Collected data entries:
import Literature.Probability.RandomPlanarGeometry.SAWBridgeRenewalLimit
import Literature.Probability.RandomPlanarGeometry.SAWKestenRelation
import Literature.Probability.RandomPlanarGeometry.SAWBridgeNoRenewal
import Literature.Probability.Process.EricksonRenewalBounds
import Mathlib.Analysis.Asymptotics.SpecificAsymptotics
import HarnessLib

/-!
# Kesten's bridge renewal under Erickson's sandwich: `N + 1 ≤ U_N · m_N ≤ 2N + 1` on every `ℤ^d`

Topic `Literature/Probability/RandomPlanarGeometry` (self-avoiding walk on `ℤ^d`, the bridge renewal
structure of Kesten 1963 / Madras–Slade §4.2). Sources: N. Madras, G. Slade, *The Self-Avoiding Walk*
(1993), §4.2, eqs. (4.2.4) `Σ_N λ_N μ^{-N} = 1` and (4.2.5) `a_N = Σ_{k≤N} p_k a_{N-k}` with `a_N = b_N μ^{-N}`,
`p_k = λ_k μ^{-k}` (p. 91); K. B. Erickson, *The strong law of large numbers when the mean is undefined*,
Trans. Amer. Math. Soc. 185 (1973), 371–381, Lemma 1 (as quoted by R. Doney et al., arXiv:1303.4715, p. 5:
"Without any assumptions, for every `x ≥ 0`, `x / E min{χ, x} ≤ H([0,x]) ≤ 2x / E min{χ, x}`"), whose
discrete form is the tree theorem `Renewal.erickson_lower` / `Renewal.erickson_upper`
(`Literature/Probability/Process/EricksonRenewalBounds.lean`); H. Duminil-Copin, A. Hammond,
*Self-avoiding walk is sub-ballistic*, Comm. Math. Phys. 324 (2013), Lemma 2.2 (Kesten's irreducible-bridge
law `P_iSAB(γ) = μ^{-|γ|}`) and Theorem 2.5 (`E_iSAB|γ| = ∞`, tree theorem `DuminilCopinHammond2013_thm2_5_holds`).

Write `U_N := Σ_{n≤N} b_n μ^{-n}` (the critical bridge mass up to length `N`, the renewal measure of `[0,N]`)
and `m_N := Σ_{j≤N} P_iSAB(|γ| > j) = Σ_{j≤N} (1 − Σ_{k≤j} λ_k μ^{-k}) = E_iSAB[min(|γ|, N+1)]` (the truncated
mean length of a Kesten-irreducible bridge). Pointing Erickson's lemma at Kesten's renewal (4.2.5) gives, for
EVERY `d ≥ 1` and EVERY `N`,

  **`N + 1 ≤ U_N · m_N ≤ 2N + 1`** (`kestenErickson_sandwich`),

an exact two-sided coupling between the decay of `b_n μ^{-n}` (DCH Theorem 2.5: `→ 0` for `d ≥ 2`, no rate in
print) and the growth of the truncated irreducible length: any explicit rate for one is an explicit rate for
the other up to the factor `2` (`bridgeLenMass_le_of_irrLenTail_ge`, `sum_irrLenTail_ge_of_bridgeLenMass_le`); in
particular `m_N → ∞` at least at the Cesàro rate of `b_n μ^{-n} → 0` (`tendsto_sum_irrLenTail_atTop`, `d ≥ 2`).

Printed status: Erickson's Lemma 1 is general renewal theory; its instance for the SAW bridge renewal is not
in print (Madras–Slade §4.2 has (4.2.4) and `b_n μ^{-n} → 1/E|γ|`; DCH 2013 Theorem 2.5 is qualitative) —
lane «pcv-sawmu» route R59 (a-idea-1 ROUTES-G11 §R59), statements `stub_R59_kestenErickson` /
`stub_R59_rate_transfer` of the lane's Sketch_G11 verbatim in shape.
-/

noncomputable section

open Finset

namespace Literature.Probability.RandomPlanarGeometry.SAW.Zd

/-- `P_iSAB(|γ| > j) = 1 − Σ_{k≤j} λ_k μ^{-k}`, the length tail of Kesten's irreducible-bridge law.
[cite: MadrasSlade1993, §4.2 (4.2.4); DuminilCopinHammond2013, Lemma 2.2] -/
def irrLenTail (d : ℕ) [NeZero d] (j : ℕ) : ℝ :=
  1 - ∑ k ∈ Finset.range (j + 1), (irreducibleBridgeCount d k : ℝ) / connectiveConstant d ^ k

/-- `U_N = Σ_{n≤N} b_n μ^{-n}`, the critical bridge mass up to length `N`. [cite: MadrasSlade1993, §4.2 (p. 91)] -/
def bridgeLenMass (d : ℕ) [NeZero d] (N : ℕ) : ℝ :=
  ∑ n ∈ Finset.range (N + 1), (bridgeCount d n : ℝ) / connectiveConstant d ^ n

variable (d : ℕ) [NeZero d]

/-- `P_iSAB(|γ| > j) ≥ 0`, i.e. Kesten's inequality (4.2.4) `Σ_{k≤j} λ_k μ^{-k} ≤ 1`.
[cite: MadrasSlade1993, §4.2, eq. (4.2.4)] -/
theorem irrLenTail_nonneg (j : ℕ) : 0 ≤ irrLenTail d j :=
  sub_nonneg.2 (sum_irreducibleBridgeCount_div_pow_le_one d _)

/-- `P_iSAB(|γ| > j) ≤ 1`. [cite: MadrasSlade1993, §4.2, eq. (4.2.4)] -/
theorem irrLenTail_le_one (j : ℕ) : irrLenTail d j ≤ 1 :=
  sub_le_self _ (sum_nonneg fun k _ => irreducibleBridgeCount_div_pow_nonneg d k)

/-- `U_N ≥ 1` (the empty bridge: `b₀ μ⁰ = 1`). [cite: MadrasSlade1993, §4.2 (p. 91)] -/
theorem one_le_bridgeLenMass (N : ℕ) : 1 ≤ bridgeLenMass d N := by
  unfold bridgeLenMass
  rw [sum_range_succ', bridgeCount_div_pow_zero]
  exact le_add_of_nonneg_left (sum_nonneg fun n _ => bridgeCount_div_pow_nonneg d _)

/-- `U_N ≤ N + 1` (`b_n ≤ μⁿ`, Madras–Slade (1.2.17)). [cite: MadrasSlade1993, (1.2.17) and §4.2] -/
theorem bridgeLenMass_le (N : ℕ) : bridgeLenMass d N ≤ (N : ℝ) + 1 := by
  unfold bridgeLenMass
  calc ∑ n ∈ Finset.range (N + 1), (bridgeCount d n : ℝ) / connectiveConstant d ^ n
      ≤ ∑ _n ∈ Finset.range (N + 1), (1 : ℝ) := sum_le_sum fun n _ => bridgeCount_div_pow_le_one d n
    _ = (N : ℝ) + 1 := by simp

/-- **Kesten–Erickson sandwich** on every `ℤ^d`: for every `N`,
`N + 1 ≤ U_N · m_N ≤ 2(N+1)`, `U_N = Σ_{n≤N} b_n μ^{-n}`, `m_N = Σ_{j≤N} P_iSAB(|γ| > j) = E_iSAB[min(|γ|, N+1)]`
— Erickson's Lemma 1 for the renewal sequence `a_N = b_N μ^{-N}` with step law `p_k = λ_k μ^{-k}`
(Madras–Slade (4.2.5)); the upper half in the sharper form `2N + 1` is `kestenErickson_upper`.
[cite: Erickson1973, Lemma 1; MadrasSlade1993, §4.2, eqs. (4.2.4)–(4.2.5)] -/
theorem kestenErickson_sandwich (N : ℕ) :
    (N : ℝ) + 1 ≤ bridgeLenMass d N * ∑ j ∈ Finset.range (N + 1), irrLenTail d j ∧
      bridgeLenMass d N * ∑ j ∈ Finset.range (N + 1), irrLenTail d j ≤ 2 * ((N : ℝ) + 1) := by
  have hr : ∀ n, irrLenTail d n =
      1 - ∑ k ∈ Finset.range (n + 1), (irreducibleBridgeCount d k : ℝ) / connectiveConstant d ^ k :=
    fun n => rfl
  have hu0 := bridgeCount_div_pow_zero d
  have hf0 := irreducibleBridgeCount_div_pow_zero d
  have hren : ∀ n, 1 ≤ n → (bridgeCount d n : ℝ) / connectiveConstant d ^ n =
      ∑ k ∈ Finset.range (n + 1), (irreducibleBridgeCount d k : ℝ) / connectiveConstant d ^ k *
        ((bridgeCount d (n - k) : ℝ) / connectiveConstant d ^ (n - k)) :=
    fun n hn => MadrasSlade1993_eq425 d hn
  have hu := bridgeCount_div_pow_nonneg d
  have hrnn := irrLenTail_nonneg d
  refine ⟨?_, ?_⟩
  · exact _root_.Literature.Probability.Process.Renewal.erickson_lower hr hu0 hf0 hren hu hrnn N
  · have h := _root_.Literature.Probability.Process.Renewal.erickson_upper hr hu0 hf0 hren hu hrnn N
    unfold bridgeLenMass
    linarith

/-- The upper half in Erickson's sharper form: `U_N · m_N ≤ 2N + 1`. [cite: Erickson1973, Lemma 1] -/
theorem kestenErickson_upper (N : ℕ) :
    bridgeLenMass d N * ∑ j ∈ Finset.range (N + 1), irrLenTail d j ≤ 2 * (N : ℝ) + 1 := by
  have hr : ∀ n, irrLenTail d n =
      1 - ∑ k ∈ Finset.range (n + 1), (irreducibleBridgeCount d k : ℝ) / connectiveConstant d ^ k :=
    fun n => rfl
  have hren : ∀ n, 1 ≤ n → (bridgeCount d n : ℝ) / connectiveConstant d ^ n =
      ∑ k ∈ Finset.range (n + 1), (irreducibleBridgeCount d k : ℝ) / connectiveConstant d ^ k *
        ((bridgeCount d (n - k) : ℝ) / connectiveConstant d ^ (n - k)) :=
    fun n hn => MadrasSlade1993_eq425 d hn
  exact _root_.Literature.Probability.Process.Renewal.erickson_upper hr (bridgeCount_div_pow_zero d)
    (irreducibleBridgeCount_div_pow_zero d) hren (bridgeCount_div_pow_nonneg d) (irrLenTail_nonneg d) N

/-- **Rate transfer, bridges ⇐ lengths**: a lower envelope `g N ≤ m_N` for the truncated irreducible length
gives `U_N ≤ 2(N+1)/g N`, i.e. an explicit Cesàro rate for `b_n μ^{-n} → 0`.
[cite: Erickson1973, Lemma 1; DuminilCopinHammond2013, Theorem 2.5] -/
theorem bridgeLenMass_le_of_irrLenTail_ge {g : ℕ → ℝ} (hg : ∀ N, 0 < g N)
    (hm : ∀ N, g N ≤ ∑ j ∈ Finset.range (N + 1), irrLenTail d j) (N : ℕ) :
    bridgeLenMass d N ≤ 2 * ((N : ℝ) + 1) / g N := by
  rw [le_div_iff₀ (hg N)]
  have h2 := (kestenErickson_sandwich d N).2
  have hU : 0 ≤ bridgeLenMass d N := (zero_le_one.trans (one_le_bridgeLenMass d N))
  calc bridgeLenMass d N * g N ≤ bridgeLenMass d N * ∑ j ∈ Finset.range (N + 1), irrLenTail d j :=
        mul_le_mul_of_nonneg_left (hm N) hU
    _ ≤ 2 * ((N : ℝ) + 1) := h2

/-- **Rate transfer, lengths ⇐ bridges**: an upper envelope `U_N ≤ G N` for the critical bridge mass gives
`m_N ≥ (N+1)/G N`, i.e. an explicit growth rate for the truncated mean irreducible length.
[cite: Erickson1973, Lemma 1; DuminilCopinHammond2013, Theorem 2.5] -/
theorem sum_irrLenTail_ge_of_bridgeLenMass_le {G : ℕ → ℝ}
    (hU : ∀ N, bridgeLenMass d N ≤ G N) (N : ℕ) :
    ((N : ℝ) + 1) / G N ≤ ∑ j ∈ Finset.range (N + 1), irrLenTail d j := by
  have hG : 0 < G N := lt_of_lt_of_le (zero_lt_one.trans_le (one_le_bridgeLenMass d N)) (hU N)
  rw [div_le_iff₀ hG]
  have h1 := (kestenErickson_sandwich d N).1
  have hm : 0 ≤ ∑ j ∈ Finset.range (N + 1), irrLenTail d j := sum_nonneg fun j _ => irrLenTail_nonneg d j
  calc (N : ℝ) + 1 ≤ bridgeLenMass d N * ∑ j ∈ Finset.range (N + 1), irrLenTail d j := h1
    _ ≤ G N * ∑ j ∈ Finset.range (N + 1), irrLenTail d j := mul_le_mul_of_nonneg_right (hU N) hm
    _ = (∑ j ∈ Finset.range (N + 1), irrLenTail d j) * G N := mul_comm _ _

/-- In particular (take `G N = N + 1`): `m_N ≥ 1`, and (take the trivial `m_N ≤ N + 1`): `U_N ≥ 1` — the two
trivial envelopes are consistent with the sandwich; the content is in between. The useful unconditional
consequence: **`m_N ≥ (N+1)/U_N`** with `U_N` the partial sums of a sequence tending to `0` (`d ≥ 2`, DCH
Theorem 2.5), so `m_N → ∞` at exactly the Cesàro rate of `b_n μ^{-n} → 0`.
[cite: DuminilCopinHammond2013, Theorem 2.5] -/
theorem sum_irrLenTail_ge (N : ℕ) :
    ((N : ℝ) + 1) / bridgeLenMass d N ≤ ∑ j ∈ Finset.range (N + 1), irrLenTail d j :=
  sum_irrLenTail_ge_of_bridgeLenMass_le d (fun _ => le_rfl) N

/-- `U_N/(N+1) → 0` on `ℤ^d`, `d ≥ 2`: the Cesàro form of Duminil-Copin–Hammond's Theorem 2.5 `b_N μ^{-N} → 0`
(tree theorem `tendsto_bridgeCount_div_pow_zero`). [cite: DuminilCopinHammond2013, Theorem 2.5] -/
theorem tendsto_bridgeLenMass_div (hd : 2 ≤ d) :
    Filter.Tendsto (fun N : ℕ => bridgeLenMass d N / ((N : ℝ) + 1)) Filter.atTop (nhds 0) := by
  have h := ((tendsto_bridgeCount_div_pow_zero d hd).cesaro).comp (Filter.tendsto_add_atTop_nat 1)
  refine h.congr fun N => ?_
  simp only [Function.comp_apply, bridgeLenMass, Nat.cast_add, Nat.cast_one]
  rw [div_eq_inv_mul]

/-- **The truncated mean length of a Kesten-irreducible bridge diverges** on `ℤ^d`, `d ≥ 2`:
`m_N = Σ_{j≤N} P_iSAB(|γ| > j) → ∞`, at least at the Cesàro rate of `b_n μ^{-n} → 0` (`m_N ≥ (N+1)/U_N`) — the
quantitative coupling form of `E_iSAB|γ| = ∞`. [cite: DuminilCopinHammond2013, Theorem 2.5; Erickson1973, Lemma 1] -/
theorem tendsto_sum_irrLenTail_atTop (hd : 2 ≤ d) :
    Filter.Tendsto (fun N : ℕ => ∑ j ∈ Finset.range (N + 1), irrLenTail d j) Filter.atTop Filter.atTop := by
  -- `(N+1)/U_N → ∞` since `U_N/(N+1) → 0⁺`
  have hpos : ∀ N : ℕ, 0 < bridgeLenMass d N / ((N : ℝ) + 1) := fun N =>
    div_pos (zero_lt_one.trans_le (one_le_bridgeLenMass d N)) (by positivity)
  have h0 : Filter.Tendsto (fun N : ℕ => bridgeLenMass d N / ((N : ℝ) + 1)) Filter.atTop
      (nhdsWithin 0 (Set.Ioi 0)) :=
    tendsto_nhdsWithin_of_tendsto_nhds_of_eventually_within _ (tendsto_bridgeLenMass_div d hd)
      (Filter.Eventually.of_forall fun N => hpos N)
  have hinv := tendsto_inv_nhdsGT_zero.comp h0
  refine Filter.tendsto_atTop_mono (fun N => ?_) hinv
  have e : (bridgeLenMass d N / ((N : ℝ) + 1))⁻¹ = ((N : ℝ) + 1) / bridgeLenMass d N := by
    rw [inv_div]
  simp only [Function.comp_apply]
  rw [e]
  exact sum_irrLenTail_ge d N

end Literature.Probability.RandomPlanarGeometry.SAW.Zd

end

[TASK BRIEF] Find the line with "(nhds 0) := by" in the entries above. Retype it and each line after it, exactly, through the line with "rw [div_eq_inv_mul]", and stop there.

[WRITTEN RESPONSE]
    Filter.Tendsto (fun N : ℕ => bridgeLenMass d N / ((N : ℝ) + 1)) Filter.atTop (nhds 0) := by
  have h := ((tendsto_bridgeCount_div_pow_zero d hd).cesaro).comp (Filter.tendsto_add_atTop_nat 1)
  refine h.congr fun N => ?_
  simp only [Function.comp_apply, bridgeLenMass, Nat.cast_add, Nat.cast_one]
  rw [div_eq_inv_mul]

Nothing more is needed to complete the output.